Throughout the weekend, we will be broadcasting location events, bonuses, and news through Twitter, Discord, and our YouTube live stream at our booth.
Watch this space for more information on dates, prizes, and promotions.
Hack. Slash. Crash. Burn. Fun!
The Schemaverse Championship
Online Only this year.
The Schemaverse [skee-muh vurs] is a space battleground that lives inside a PostgreSQL database. Mine the hell out of resources and build up your fleet of ships, all while trying to protect your home planet. Once you're ready, head out and conquer the map from other DEF CON rivals.
This unique game gives you direct access to the database that governs the rules. Write SQL queries directly by connecting with any supported PostgreSQL client or use your favourite language to write AI that plays on your behalf. This is DEF CON of course so start working on your SQL Injections - anything goes!
The TeleChallenge is a fast-paced, epic battle of wits and skill. Previous winners are few in number, and are among the most elite hackers at DEF CON. Designed to be played by teams, and running through the whole weekend, the TeleChallenge is entirely playable over a touch tone phone. Don't let fear of the Challenge hold you for ransom. Your voice is your passport!
Tin Foil Hat Contest
Want to block those pesky 5G microchips coursing through your vaccinated body? Were you hacking back against Putin, and need to hide? Or do those alien mind control rays just have you down lately? Fear not, for we here at the Tin Foil Hat contest have your back for all of these! Come find us in the contest area, and we'll have you build a tin foil hat which is guaranteed to provide top quality protection for your noggin. How you ask? SCIENCE!
Show us your skills by building a tin foil hat to shield your subversive thoughts, then test it out for effectiveness.
There are 2 categories: stock and unlimited. The hat in each category that causes the most signal attenuation will receive the "Substance" award for that category. We all know that hacker culture is all about looking good, though, so a single winner will be selected from each category for "Style".

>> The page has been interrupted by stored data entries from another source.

import Summits.AtomisticToContinuum.HydrodynamicLimit.Theorems.StiffCollisionalRelaxationAprioriBoundsMesoTwoPtTruncated
import Summits.AtomisticToContinuum.HydrodynamicLimit.Theorems.StiffCollisionalRelaxationAprioriBoundsMesoVarianceTimeZeroBridge
import Summits.AtomisticToContinuum.HydrodynamicLimit.Theorems.StiffCollisionalRelaxationAprioriBoundsMesoRatioLipschitz
import HarnessLib

/-!
# Poisson-order variance of the kernel block density at time zero for every nice profile (s = 0 inhomogeneous
# rung of stub `stub_mesoVariance`, line `meso-chebyshev-window`, crux `AprioriBounds`, stmt-AtomisticToContinuum-14827)

Helper file (`--supports stmt-AtomisticToContinuum-14827`).  Stub 3 of the line asks, under the crux prefix, for
`Var_{P_N} ρ̄_φ(s,x) ≤ A (N+1)^{3γ−1}` — POISSON ORDER — for the kernel block density
`ρ̄_φ(s,x)(z) = empiricalDensityField ((Φ N).flow s z) (fun y => φ N (y - x))` under the local Gibbs law
`P_N = localGibbsLaw σ a₀ u₀ θ₀ N (Φ N)`.  This file assembles the `s = 0` estimate for GENERAL continuous positive
profiles from the three landed ingredients

* plumbing (p164204, `…MesoVarianceTimeZeroBridge`): `Var_{P_N} ρ̄_φ(0,x) = Var_{posGibbs}((N+1)⁻¹∑ᵢ χ(qᵢ))`,
  `χ = φ(· − x)`, and `Var_{posGibbs} ≤ (N+1)⁻¹·2K∫χdμ + |E[χ(x₀)χ(x₁)] − E[χ(x₀)]²|`;
* the quantitative truncated two-point function (p164308, `…MesoTwoPtTruncated`):
  `|E[χχ] − E[χ]²| ≤ (∫|χ|dμ)·K·B_N(δ)` given a level-Lipschitz bound `δ` on the insertion ratios;
* `∫ χ dμ ≤ M` for a kernel of unit mass (`LGFS.integral_kernel_μ_le`),

into `tzVar_variance_blockDensity_flow_zero_le`:
`Var_{P_N} ρ̄_φ(0,x) ≤ K·M·(2/(N+1) + B_N(δ))`, `B_N(δ) = 2eS(K₁/(N+1) + 2eSδ) + 8e²Sλ/(N+1)`, for every hard-sphere
flow, every `N ≥ 1`, every continuous kernel `0 ≤ φ ≤ K` of unit mass and every centre `x`, at small density
(`SmallDensity (profileOf a₀) σ`).  With `δ = O(λ/(N+1))` (`…MesoRatioLipschitz`) and `K = C(N+1)^{3γ}` this is
`A(N+1)^{3γ−1}`: the ANCHOR `mesoVariance_timeZero` — the registered stub's conclusion block at `s = 0` for EVERY continuous
positive profile (the equilibrium rung `mesoVariance_homogeneous`, p148322, was constant profiles at all times).  No definitions,
no named facts; axioms standard.  References: E. Pulvirenti, D. Tsagkarogiannis, Comm. Math. Phys. 316 (2012) §3–5;
D. Ruelle, *Statistical Mechanics* (1969) §4.2; H. Spohn, *Large Scale Dynamics of Interacting Particles* (1991) I §2.3, II §7.
-/

noncomputable section

namespace Summit.AtomisticToContinuum.HydrodynamicLimit.Theorems.MesoChebyshevWindow

open MeasureTheory ProbabilityTheory Finset Filter Topology
open Literature.Probability.LatticeModels Literature.MathematicalPhysics.StatisticalMechanics
  Literature.MathematicalPhysics.KineticTheory Literature.Analysis.FluidPDE

/-- **Variance of the kernel block density at time zero, general profiles, modulo the ratio-Lipschitz bound.**
For continuous positive profiles, small density (`SmallDensity (profileOf a₀) σ`), `N ≥ 1`, any hard-sphere flow `Φ`,
a continuous kernel `0 ≤ φ ≤ K` of unit mass, a centre `x` and a level-Lipschitz bound `δ ≥ 0` for the insertion
ratios of the canonical gas (`|q_N(k+1) − q_N(k)| ≤ δ`, `k + 1 ≤ N`):
`Var_{P_N} ρ̄_φ(0,x) ≤ K·M·(2/(N+1) + 2eS(K₁/(N+1) + 2eSδ) + 8e²Sλ/(N+1))`,
`M = sup a₀/∫a₀`, `S = θ/(1−θ)² + (1−θ)⁻¹`, `K₁ = 4e²λS + 2eθ/(1−θ)²`. -/
theorem tzVar_variance_blockDensity_flow_zero_le {σ : ℝ} {a₀ θ₀ : T3 → ℝ} {u₀ : T3 → V3}
    (ha : Continuous a₀) (hθ : Continuous θ₀) (hu : Continuous u₀) (ha0 : ∀ x, 0 < a₀ x) (hθ0 : ∀ x, 0 < θ₀ x)
    (hs : SmallDensity (profileOf a₀ ha ha0) σ) {N : ℕ} (hN : 1 ≤ N)
    (Φ : HardSphereFlow (Torus.geometry (Fin 3)) (hsDiameter σ N) (N + 1)) {φ : T3 → ℝ} (hφ : Continuous φ)
    {K : ℝ} (hφ0 : ∀ y, 0 ≤ φ y) (hφK : ∀ y, φ y ≤ K) (hφ1 : ∫ y, φ y = 1) (x : T3) {δ : ℝ} (hδ : 0 ≤ δ)
    (hq : ∀ k, k + 1 ≤ N →
      |qN (profileOf a₀ ha ha0) σ N (k + 1) - qN (profileOf a₀ ha ha0) σ N k| ≤ δ) :
    variance (fun z => empiricalDensityField (Φ.flow 0 z) (fun y => φ (y - x))) (localGibbsLaw σ a₀ u₀ θ₀ N Φ) ≤
      K * (profileOf a₀ ha ha0).M *
        (2 / ((N : ℝ) + 1) +
          (2 * Real.exp 1 * (geomRatio (profileOf a₀ ha ha0) σ / (1 - geomRatio (profileOf a₀ ha ha0) σ) ^ 2 +
                (1 - geomRatio (profileOf a₀ ha ha0) σ)⁻¹) *
              ((4 * Real.exp 1 ^ 2 * ovDensity (profileOf a₀ ha ha0) σ *
                    (geomRatio (profileOf a₀ ha ha0) σ / (1 - geomRatio (profileOf a₀ ha ha0) σ) ^ 2 +
                      (1 - geomRatio (profileOf a₀ ha ha0) σ)⁻¹) +
                  2 * Real.exp 1 *
                    (geomRatio (profileOf a₀ ha ha0) σ / (1 - geomRatio (profileOf a₀ ha ha0) σ) ^ 2)) /
                  ((N : ℝ) + 1) +
                2 * Real.exp 1 * (geomRatio (profileOf a₀ ha ha0) σ / (1 - geomRatio (profileOf a₀ ha ha0) σ) ^ 2 +
                  (1 - geomRatio (profileOf a₀ ha ha0) σ)⁻¹) * δ) +
            8 * Real.exp 1 ^ 2 * (geomRatio (profileOf a₀ ha ha0) σ / (1 - geomRatio (profileOf a₀ ha ha0) σ) ^ 2 +
                (1 - geomRatio (profileOf a₀ ha ha0) σ)⁻¹) * ovDensity (profileOf a₀ ha ha0) σ / ((N : ℝ) + 1))) := by
  set P := profileOf a₀ ha ha0 with hP
  set χ : T3 → ℝ := fun y => φ (y - x) with hχdef
  have hχc : Continuous χ := hφ.comp (continuous_sub_right x)
  have hχm : Measurable χ := hχc.measurable
  have hχ0 : ∀ y, 0 ≤ χ y := fun y => hφ0 _
  have hχK : ∀ y, χ y ≤ K := fun y => hφK _
  have hχabs : ∀ y, |χ y| ≤ K := LGFS.abs_le_of_nonneg_of_le hχ0 hχK
  have hχ1 : ∫ y, χ y = 1 := MesoLLN.integral_translate_eq_one' hφ1 x
  have hK0 : 0 ≤ K := (hφ0 x).trans (hφK x)
  have hM := P.M_pos
  have hg0 := hs.geomRatio_nonneg
  have hg1 := hs.geomRatio_lt_one
  have hl0 := hs.ovDensity_nonneg
  have hN0 : (0 : ℝ) < (N : ℝ) + 1 := by positivity
  -- (e1) law at time zero → canonical gas
  have h1 := tzVar_variance_blockDensity_flow_zero_eq ha hθ hu ha0 hθ0 N Φ hφ x
  -- (d) variance under the canonical gas
  have h2 : variance (fun q : Fin (N + 1) → T3 => (((N + 1 : ℕ) : ℝ))⁻¹ * ∑ i, φ (q i - x))
      (posGibbsMeasure a₀ (hsDiameter σ N) (N + 1)) ≤
      (((N + 1 : ℕ) : ℝ))⁻¹ * (2 * K * ∫ y, χ y ∂P.μ) + |twoPt P σ χ N - onePt P σ χ N 0 ^ 2| :=
    tzVar_variance_avg_posGibbs_le (χ := χ) ha ha0 hs hN hχm hχ0 hχK
  -- (c) the truncated two-point function
  have h3 := tpt_abs_twoPt_sub_sq_le hs hχm hχabs hN hδ hq
  -- masses
  have hI1 : ∫ y, χ y ∂P.μ ≤ P.M := LGFS.integral_kernel_μ_le P hχm hχ0 hχK hχ1
  have hI2 : ∫ y, |χ y| ∂P.μ ≤ P.M := LGFS.integral_abs_kernel_μ_le P hχm hχ0 hχK hχ1
  have hIn : 0 ≤ ∫ y, χ y ∂P.μ := integral_nonneg hχ0
  -- the bracket is nonnegative
  set S := geomRatio P σ / (1 - geomRatio P σ) ^ 2 + (1 - geomRatio P σ)⁻¹ with hS
  have hS0 : 0 ≤ S := tpt_S_nonneg hs
  set B : ℝ := 2 * Real.exp 1 * S *
      ((4 * Real.exp 1 ^ 2 * ovDensity P σ * S + 2 * Real.exp 1 * (geomRatio P σ / (1 - geomRatio P σ) ^ 2)) /
          ((N : ℝ) + 1) + 2 * Real.exp 1 * S * δ) +
    8 * Real.exp 1 ^ 2 * S * ovDensity P σ / ((N : ℝ) + 1) with hB
  have hB0 : 0 ≤ B := by
    rw [hB]
    have : 0 < 1 - geomRatio P σ := by linarith
    positivity
  have hcast : (((N + 1 : ℕ) : ℝ))⁻¹ = 1 / ((N : ℝ) + 1) := by push_cast; rw [one_div]
  rw [h1]
  calc variance (fun q : Fin (N + 1) → T3 => (((N + 1 : ℕ) : ℝ))⁻¹ * ∑ i, φ (q i - x))
        (posGibbsMeasure a₀ (hsDiameter σ N) (N + 1))
      ≤ (((N + 1 : ℕ) : ℝ))⁻¹ * (2 * K * ∫ y, χ y ∂P.μ) + |twoPt P σ χ N - onePt P σ χ N 0 ^ 2| := h2
    _ ≤ (1 / ((N : ℝ) + 1)) * (2 * K * P.M) + P.M * K * B := by
        rw [hcast]
        refine add_le_add (mul_le_mul_of_nonneg_left (by nlinarith) (by positivity)) (h3.trans ?_)
        exact mul_le_mul_of_nonneg_right (mul_le_mul_of_nonneg_right hI2 hK0) hB0
    _ = K * P.M * (2 / ((N : ℝ) + 1) + B) := by ring

/-! ## The anchor: stub `stub_mesoVariance` at `s = 0` for every nice profile -/

/-- **`stub_mesoVariance` AT TIME ZERO, FOR EVERY NICE (INHOMOGENEOUS) PROFILE, EVERY FLOW FAMILY** (anchor
`mesoVariance_timeZero` of the line `meso-chebyshev-window`: the registered stub's conclusion block at `s = 0`, with the
crux prefix reduced to what is used — continuity/positivity of the profiles and `σ < σ₀`).  There is `σ₀ > 0`
(`exists_smallDensity (profileOf a₀)`: the low-density regime of the canonical cluster expansion, intersected with `1/2`)
such that for `0 < σ < σ₀`, EVERY flow family, every `γ > 0` and every admissible kernel family, with
`A := C·M·(2 + 2eS(K₁ + 2eS·D_q·λ) + 8e²Sλ)` (`M = sup a₀/∫a₀`, `λ = Mv₁σ³`, `θ = 2eλ`, `S = θ/(1−θ)² + (1−θ)⁻¹`,
`K₁ = 4e²λS + 2eθ/(1−θ)²`, `D_q = 32e²/(1−θ)²`) and `N₀ := 1`: for all `N ≥ 1` and all centres `x`, the block density
`ρ̄_φ(0,x)` is in `L²(P_N)` and `Var_{P_N} ρ̄_φ(0,x) ≤ A (N+1)^{3γ−1}` — POISSON ORDER for the inhomogeneous local Gibbs
state.  Ingredients: `tzVar_variance_blockDensity_flow_zero_le` with `K = C(N+1)^{3γ}` and the level-Lipschitz bound
`δ = D_q λ/(N+1)` of `ratioLip_qN_succ_sub_le` (p164392).  Only continuity (from smoothness), positivity, unit mass
and the height bound of the kernel block are used; `γ ≤ 1/15`, the support and gradient clauses are idle. -/
theorem mesoVariance_timeZero : ∀ (a₀ θ₀ : T3 → ℝ) (u₀ : T3 → V3), Continuous a₀ → Continuous θ₀ → Continuous u₀ → (∀ x, 0 < a₀ x) → (∀ x, 0 < θ₀ x) → ∃ σ₀ : ℝ, 0 < σ₀ ∧ ∀ σ : ℝ, 0 < σ → σ < σ₀ → ∀ (Φ : (N : ℕ) → HardSphereFlow (Torus.geometry (Fin 3)) (hsDiameter σ N) (N + 1)) (γ C : ℝ) (φ : ℕ → T3 → ℝ), 0 < γ → γ ≤ 1 / 15 → ((∀ N, Literature.Analysis.FunctionSpaces.Torus.IsSmooth (φ N)) ∧ (∀ N y, 0 ≤ φ N y) ∧ (∀ N, ∫ y, φ N y = 1) ∧ (∀ (N : ℕ) y, ((N : ℝ) + 1) ^ (-γ) ≤ Torus.euclidDist y 0 → φ N y = 0) ∧ (∀ (N : ℕ) y, φ N y ≤ C * ((N : ℝ) + 1) ^ (3 * γ)) ∧ (∀ (N : ℕ) y, ‖Literature.Analysis.FunctionSpaces.Torus.gradient (φ N) y‖ ≤ C * ((N : ℝ) + 1) ^ (4 * γ))) → ∃ A : ℝ, ∃ N₀ : ℕ, ∀ N : ℕ, N₀ ≤ N → ∀ x : T3, MemLp (fun z => empiricalDensityField ((Φ N).flow 0 z) (fun y => φ N (y - x))) 2 (localGibbsLaw σ a₀ u₀ θ₀ N (Φ N)) ∧ variance (fun z => empiricalDensityField ((Φ N).flow 0 z) (fun y => φ N (y - x))) (localGibbsLaw σ a₀ u₀ θ₀ N (Φ N)) ≤ A * ((N : ℝ) + 1) ^ (3 * γ - 1) := by
  intro a₀ θ₀ u₀ ha hθ hu ha0 hθ0
  obtain ⟨σ₁, hσ₁, hsd⟩ := exists_smallDensity (profileOf a₀ ha ha0) one_pos
  refine ⟨min σ₁ (1 / 2), lt_min hσ₁ one_half_pos, ?_⟩
  intro σ hσ hσlt Φ γ C φ _ _ hadm
  obtain ⟨hsm, hpos, hmass, -, hle, -⟩ := hadm
  have hs : SmallDensity (profileOf a₀ ha ha0) σ := (hsd σ hσ (hσlt.trans_le (min_le_left _ _))).1
  have hσ2 : σ ≤ 1 / 2 := (hσlt.trans_le (min_le_right _ _)).le
  have hg0 := hs.geomRatio_nonneg
  have hg1 := hs.geomRatio_lt_one
  have hl0 := hs.ovDensity_nonneg
  have h1θ : 0 < 1 - geomRatio (profileOf a₀ ha ha0) σ := by linarith
  refine ⟨C * (profileOf a₀ ha ha0).M * (2 + (2 * Real.exp 1 * (geomRatio (profileOf a₀ ha ha0) σ / (1 - geomRatio (profileOf a₀ ha ha0) σ) ^ 2 + (1 - geomRatio (profileOf a₀ ha ha0) σ)⁻¹) * (4 * Real.exp 1 ^ 2 * ovDensity (profileOf a₀ ha ha0) σ * (geomRatio (profileOf a₀ ha ha0) σ / (1 - geomRatio (profileOf a₀ ha ha0) σ) ^ 2 + (1 - geomRatio (profileOf a₀ ha ha0) σ)⁻¹) + 2 * Real.exp 1 * (geomRatio (profileOf a₀ ha ha0) σ / (1 - geomRatio (profileOf a₀ ha ha0) σ) ^ 2) + 2 * Real.exp 1 * (geomRatio (profileOf a₀ ha ha0) σ / (1 - geomRatio (profileOf a₀ ha ha0) σ) ^ 2 + (1 - geomRatio (profileOf a₀ ha ha0) σ)⁻¹) * ((32 * Real.exp 1 ^ 2 / (1 - geomRatio (profileOf a₀ ha ha0) σ) ^ 2) * ovDensity (profileOf a₀ ha ha0) σ)) + 8 * Real.exp 1 ^ 2 * (geomRatio (profileOf a₀ ha ha0) σ / (1 - geomRatio (profileOf a₀ ha ha0) σ) ^ 2 + (1 - geomRatio (profileOf a₀ ha ha0) σ)⁻¹) * ovDensity (profileOf a₀ ha ha0) σ)), 1, fun N hN x => ?_⟩
  have hN0 : (0 : ℝ) < (N : ℝ) + 1 := by positivity
  have hK : ∀ y, |φ N y| ≤ C * ((N : ℝ) + 1) ^ (3 * γ) := fun y =>
    abs_le.2 ⟨by linarith [hpos N y, hle N y], hle N y⟩
  refine ⟨tzVar_memLp_blockDensity_flow hσ2 ha hθ hu ha0 hθ0 N (Φ N) (hsm N).continuous hK 0 x, ?_⟩
  -- the level-Lipschitz bound with `δ = D_q λ/(N+1)` (p164392)
  have hδ0 : 0 ≤ (32 * Real.exp 1 ^ 2 / (1 - geomRatio (profileOf a₀ ha ha0) σ) ^ 2) * (ovDensity (profileOf a₀ ha ha0) σ / ((N : ℝ) + 1)) := by positivity
  have hq : ∀ k, k + 1 ≤ N → |qN (profileOf a₀ ha ha0) σ N (k + 1) - qN (profileOf a₀ ha ha0) σ N k| ≤
      (32 * Real.exp 1 ^ 2 / (1 - geomRatio (profileOf a₀ ha ha0) σ) ^ 2) * (ovDensity (profileOf a₀ ha ha0) σ / ((N : ℝ) + 1)) :=
    fun k hk => ratioLip_qN_succ_sub_le hs hk
  have hv := tzVar_variance_blockDensity_flow_zero_le ha hθ hu ha0 hθ0 hs hN (Φ N) (hsm N).continuous
    (hpos N) (hle N) (hmass N) x hδ0 hq
  refine hv.trans (le_of_eq ?_)
  rw [Real.rpow_sub hN0, Real.rpow_one]
  have hθne : (1 : ℝ) - geomRatio (profileOf a₀ ha ha0) σ ≠ 0 := h1θ.ne'
  have hnne : ((N : ℝ) + 1) ≠ 0 := hN0.ne'
  generalize geomRatio (profileOf a₀ ha ha0) σ = θ at hθne ⊢
  generalize ovDensity (profileOf a₀ ha ha0) σ = lam
  generalize (profileOf a₀ ha ha0).M = M
  generalize ((N : ℝ) + 1) ^ (3 * γ) = pw
  generalize ((N : ℝ) + 1) = n at hnne ⊢
  field_simp

end Summit.AtomisticToContinuum.HydrodynamicLimit.Theorems.MesoChebyshevWindow

end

Trace Labs OSINT Search Party CTF
[Image may be added later]
The Trace Labs Search Party CTF is a non theoretical, gamified effort that allows for the crowdsourcing of contestants to perform a single task: Conduct open source intelligence operations to help find missing persons
You can have teams of 1-4 people, 4 person teams provide many benefits which include the coaching of more junior members. Often a great learning opportunity if you are able to pair up with OSINT veterans. Get your team together and join us in our Discord group to get started here:
Whose Slide Is It Anyway
It's our sixth year but since we had to be virtual last year this will be our 5 YEAR ANNIVERSARY show of “Whose Slide Is It Anyway?”! We're an unholy union of improv comedy, hacking and slide deck sado-masochism.
Our team of slide monkeys will create a stupid amount of short slide decks on whatever nonsense tickles our fancies. Slides are not exclusive to technology, they can and will be about anything. Contestants will take the stage and choose a random number corresponding to a specific slide deck. They will then improvise a minimum 5 minute / maximum 10 minute lightning talk, becoming instant subject matter experts on whatever topic/stream of consciousness appears on the screen.
Whether you delight in the chaos of watching your fellow hackers squirm or would like to sacrifice yourself to the Contest Gods, it’s a night of schadenfreude for the whole family.
Oh, and prizes. Lots and lots of prizes.